#### INPUT MATERIAL
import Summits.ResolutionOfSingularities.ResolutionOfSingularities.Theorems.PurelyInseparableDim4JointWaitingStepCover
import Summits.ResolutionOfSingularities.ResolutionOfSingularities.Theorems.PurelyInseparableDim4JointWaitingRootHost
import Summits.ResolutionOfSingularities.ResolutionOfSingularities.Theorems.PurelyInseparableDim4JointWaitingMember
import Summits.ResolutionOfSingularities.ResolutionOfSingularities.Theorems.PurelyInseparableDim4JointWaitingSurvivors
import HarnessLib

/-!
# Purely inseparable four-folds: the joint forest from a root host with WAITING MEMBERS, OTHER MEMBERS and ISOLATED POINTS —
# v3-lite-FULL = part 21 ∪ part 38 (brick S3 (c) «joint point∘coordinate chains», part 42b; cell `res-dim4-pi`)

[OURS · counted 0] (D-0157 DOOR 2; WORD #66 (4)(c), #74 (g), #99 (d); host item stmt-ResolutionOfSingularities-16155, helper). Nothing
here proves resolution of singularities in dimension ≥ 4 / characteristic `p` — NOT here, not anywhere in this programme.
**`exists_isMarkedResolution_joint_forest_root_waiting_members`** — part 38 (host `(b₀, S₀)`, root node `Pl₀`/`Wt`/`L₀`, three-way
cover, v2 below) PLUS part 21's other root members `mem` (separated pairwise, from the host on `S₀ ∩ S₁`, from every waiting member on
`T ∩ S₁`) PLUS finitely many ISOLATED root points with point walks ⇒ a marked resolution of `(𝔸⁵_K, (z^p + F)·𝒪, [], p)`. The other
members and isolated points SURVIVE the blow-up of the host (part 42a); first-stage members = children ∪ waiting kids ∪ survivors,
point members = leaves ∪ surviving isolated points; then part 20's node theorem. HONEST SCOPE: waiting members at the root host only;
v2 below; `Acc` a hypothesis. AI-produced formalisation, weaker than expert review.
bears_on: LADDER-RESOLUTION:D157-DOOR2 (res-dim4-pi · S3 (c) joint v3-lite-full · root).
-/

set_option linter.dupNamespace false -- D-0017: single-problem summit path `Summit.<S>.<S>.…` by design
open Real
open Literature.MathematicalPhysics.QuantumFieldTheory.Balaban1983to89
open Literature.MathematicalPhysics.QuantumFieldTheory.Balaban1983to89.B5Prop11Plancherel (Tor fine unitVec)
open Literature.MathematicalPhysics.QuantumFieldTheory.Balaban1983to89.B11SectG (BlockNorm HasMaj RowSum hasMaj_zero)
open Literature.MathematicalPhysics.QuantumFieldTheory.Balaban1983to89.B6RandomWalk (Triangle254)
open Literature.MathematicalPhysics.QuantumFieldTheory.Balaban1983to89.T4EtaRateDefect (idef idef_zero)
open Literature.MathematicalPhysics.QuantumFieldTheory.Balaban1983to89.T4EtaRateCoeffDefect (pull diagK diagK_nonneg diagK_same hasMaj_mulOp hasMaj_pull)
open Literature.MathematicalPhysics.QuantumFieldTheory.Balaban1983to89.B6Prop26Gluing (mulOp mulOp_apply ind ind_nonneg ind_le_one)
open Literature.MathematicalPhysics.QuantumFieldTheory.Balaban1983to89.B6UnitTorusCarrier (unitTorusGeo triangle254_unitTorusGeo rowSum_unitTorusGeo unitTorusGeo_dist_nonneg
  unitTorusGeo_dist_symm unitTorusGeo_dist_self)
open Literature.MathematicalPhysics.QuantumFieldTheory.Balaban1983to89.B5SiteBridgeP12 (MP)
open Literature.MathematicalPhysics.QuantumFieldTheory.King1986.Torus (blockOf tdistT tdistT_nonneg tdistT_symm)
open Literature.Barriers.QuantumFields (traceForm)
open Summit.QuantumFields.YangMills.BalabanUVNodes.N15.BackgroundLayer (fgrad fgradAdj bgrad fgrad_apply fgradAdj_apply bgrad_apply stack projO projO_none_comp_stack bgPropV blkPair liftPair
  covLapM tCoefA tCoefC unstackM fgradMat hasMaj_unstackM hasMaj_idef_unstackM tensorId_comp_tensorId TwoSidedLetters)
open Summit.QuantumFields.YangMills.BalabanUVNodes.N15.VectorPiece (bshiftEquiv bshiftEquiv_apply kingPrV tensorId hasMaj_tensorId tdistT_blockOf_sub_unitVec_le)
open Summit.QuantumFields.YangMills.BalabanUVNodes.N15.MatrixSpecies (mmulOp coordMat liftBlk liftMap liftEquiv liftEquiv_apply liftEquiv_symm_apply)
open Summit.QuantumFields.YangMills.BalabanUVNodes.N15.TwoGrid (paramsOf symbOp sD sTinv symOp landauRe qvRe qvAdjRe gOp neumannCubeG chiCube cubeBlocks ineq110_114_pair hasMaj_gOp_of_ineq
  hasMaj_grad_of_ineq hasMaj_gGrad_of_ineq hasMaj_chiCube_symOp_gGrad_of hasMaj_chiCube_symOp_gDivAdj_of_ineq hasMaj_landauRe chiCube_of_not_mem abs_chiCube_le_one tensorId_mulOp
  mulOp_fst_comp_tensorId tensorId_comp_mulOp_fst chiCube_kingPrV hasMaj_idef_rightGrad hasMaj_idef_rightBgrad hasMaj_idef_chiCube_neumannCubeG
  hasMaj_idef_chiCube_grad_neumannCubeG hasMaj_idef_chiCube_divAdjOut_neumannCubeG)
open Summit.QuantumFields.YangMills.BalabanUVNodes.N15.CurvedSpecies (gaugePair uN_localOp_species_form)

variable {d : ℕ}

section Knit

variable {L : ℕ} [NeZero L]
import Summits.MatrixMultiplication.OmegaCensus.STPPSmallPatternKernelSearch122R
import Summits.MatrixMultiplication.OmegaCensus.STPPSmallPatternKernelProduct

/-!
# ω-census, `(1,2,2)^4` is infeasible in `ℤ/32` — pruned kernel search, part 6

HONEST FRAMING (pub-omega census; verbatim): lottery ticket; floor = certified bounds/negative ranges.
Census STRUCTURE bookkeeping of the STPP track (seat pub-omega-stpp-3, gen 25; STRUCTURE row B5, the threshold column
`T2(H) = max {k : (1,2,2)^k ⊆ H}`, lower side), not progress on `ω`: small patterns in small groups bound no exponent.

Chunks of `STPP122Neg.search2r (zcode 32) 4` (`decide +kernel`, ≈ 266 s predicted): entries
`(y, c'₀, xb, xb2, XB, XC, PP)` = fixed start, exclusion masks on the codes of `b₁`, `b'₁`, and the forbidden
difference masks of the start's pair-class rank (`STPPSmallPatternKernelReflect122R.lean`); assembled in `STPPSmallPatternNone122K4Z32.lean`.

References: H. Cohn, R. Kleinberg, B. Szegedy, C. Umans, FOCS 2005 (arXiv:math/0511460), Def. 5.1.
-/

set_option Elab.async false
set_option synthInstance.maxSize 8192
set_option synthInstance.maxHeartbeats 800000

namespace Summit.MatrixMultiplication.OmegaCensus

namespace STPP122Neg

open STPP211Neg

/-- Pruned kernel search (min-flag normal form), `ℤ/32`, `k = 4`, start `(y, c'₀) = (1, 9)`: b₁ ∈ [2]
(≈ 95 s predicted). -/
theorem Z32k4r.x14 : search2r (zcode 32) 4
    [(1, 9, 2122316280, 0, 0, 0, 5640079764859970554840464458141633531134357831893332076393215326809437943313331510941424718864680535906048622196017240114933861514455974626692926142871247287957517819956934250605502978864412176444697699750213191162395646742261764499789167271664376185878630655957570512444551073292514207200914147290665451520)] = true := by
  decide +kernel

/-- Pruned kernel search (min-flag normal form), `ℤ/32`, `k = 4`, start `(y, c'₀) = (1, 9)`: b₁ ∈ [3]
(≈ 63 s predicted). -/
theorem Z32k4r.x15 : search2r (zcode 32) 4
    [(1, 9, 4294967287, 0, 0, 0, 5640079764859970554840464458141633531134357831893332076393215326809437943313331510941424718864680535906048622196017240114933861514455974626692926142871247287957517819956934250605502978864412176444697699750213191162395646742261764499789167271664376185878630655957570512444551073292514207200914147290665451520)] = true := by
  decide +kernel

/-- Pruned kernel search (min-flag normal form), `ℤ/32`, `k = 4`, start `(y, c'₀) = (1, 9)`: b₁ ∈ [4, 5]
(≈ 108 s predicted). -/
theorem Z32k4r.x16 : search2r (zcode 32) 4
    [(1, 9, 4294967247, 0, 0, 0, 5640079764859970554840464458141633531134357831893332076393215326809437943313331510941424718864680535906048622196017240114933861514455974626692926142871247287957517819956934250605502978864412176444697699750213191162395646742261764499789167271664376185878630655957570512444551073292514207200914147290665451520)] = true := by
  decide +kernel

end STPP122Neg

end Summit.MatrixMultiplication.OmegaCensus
########
Please return the lines above that run from the line containing "point members = leaves" to the line containing "tensorId hasMaj_tensorId tdistT_blockOf_sub_unitVec_le)", inclusive, exactly and with no other lines.

#### [FINISHED EXERCISE]
point members = leaves ∪ surviving isolated points; then part 20's node theorem. HONEST SCOPE: waiting members at the root host only;
v2 below; `Acc` a hypothesis. AI-produced formalisation, weaker than expert review.
bears_on: LADDER-RESOLUTION:D157-DOOR2 (res-dim4-pi · S3 (c) joint v3-lite-full · root).
-/

set_option linter.dupNamespace false -- D-0017: single-problem summit path `Summit.<S>.<S>.…` by design
open Real
open Literature.MathematicalPhysics.QuantumFieldTheory.Balaban1983to89
open Literature.MathematicalPhysics.QuantumFieldTheory.Balaban1983to89.B5Prop11Plancherel (Tor fine unitVec)
open Literature.MathematicalPhysics.QuantumFieldTheory.Balaban1983to89.B11SectG (BlockNorm HasMaj RowSum hasMaj_zero)
open Literature.MathematicalPhysics.QuantumFieldTheory.Balaban1983to89.B6RandomWalk (Triangle254)
open Literature.MathematicalPhysics.QuantumFieldTheory.Balaban1983to89.T4EtaRateDefect (idef idef_zero)
open Literature.MathematicalPhysics.QuantumFieldTheory.Balaban1983to89.T4EtaRateCoeffDefect (pull diagK diagK_nonneg diagK_same hasMaj_mulOp hasMaj_pull)
open Literature.MathematicalPhysics.QuantumFieldTheory.Balaban1983to89.B6Prop26Gluing (mulOp mulOp_apply ind ind_nonneg ind_le_one)
open Literature.MathematicalPhysics.QuantumFieldTheory.Balaban1983to89.B6UnitTorusCarrier (unitTorusGeo triangle254_unitTorusGeo rowSum_unitTorusGeo unitTorusGeo_dist_nonneg
  unitTorusGeo_dist_symm unitTorusGeo_dist_self)
open Literature.MathematicalPhysics.QuantumFieldTheory.Balaban1983to89.B5SiteBridgeP12 (MP)
open Literature.MathematicalPhysics.QuantumFieldTheory.King1986.Torus (blockOf tdistT tdistT_nonneg tdistT_symm)
open Literature.Barriers.QuantumFields (traceForm)
open Summit.QuantumFields.YangMills.BalabanUVNodes.N15.BackgroundLayer (fgrad fgradAdj bgrad fgrad_apply fgradAdj_apply bgrad_apply stack projO projO_none_comp_stack bgPropV blkPair liftPair
  covLapM tCoefA tCoefC unstackM fgradMat hasMaj_unstackM hasMaj_idef_unstackM tensorId_comp_tensorId TwoSidedLetters)
open Summit.QuantumFields.YangMills.BalabanUVNodes.N15.VectorPiece (bshiftEquiv bshiftEquiv_apply kingPrV tensorId hasMaj_tensorId tdistT_blockOf_sub_unitVec_le)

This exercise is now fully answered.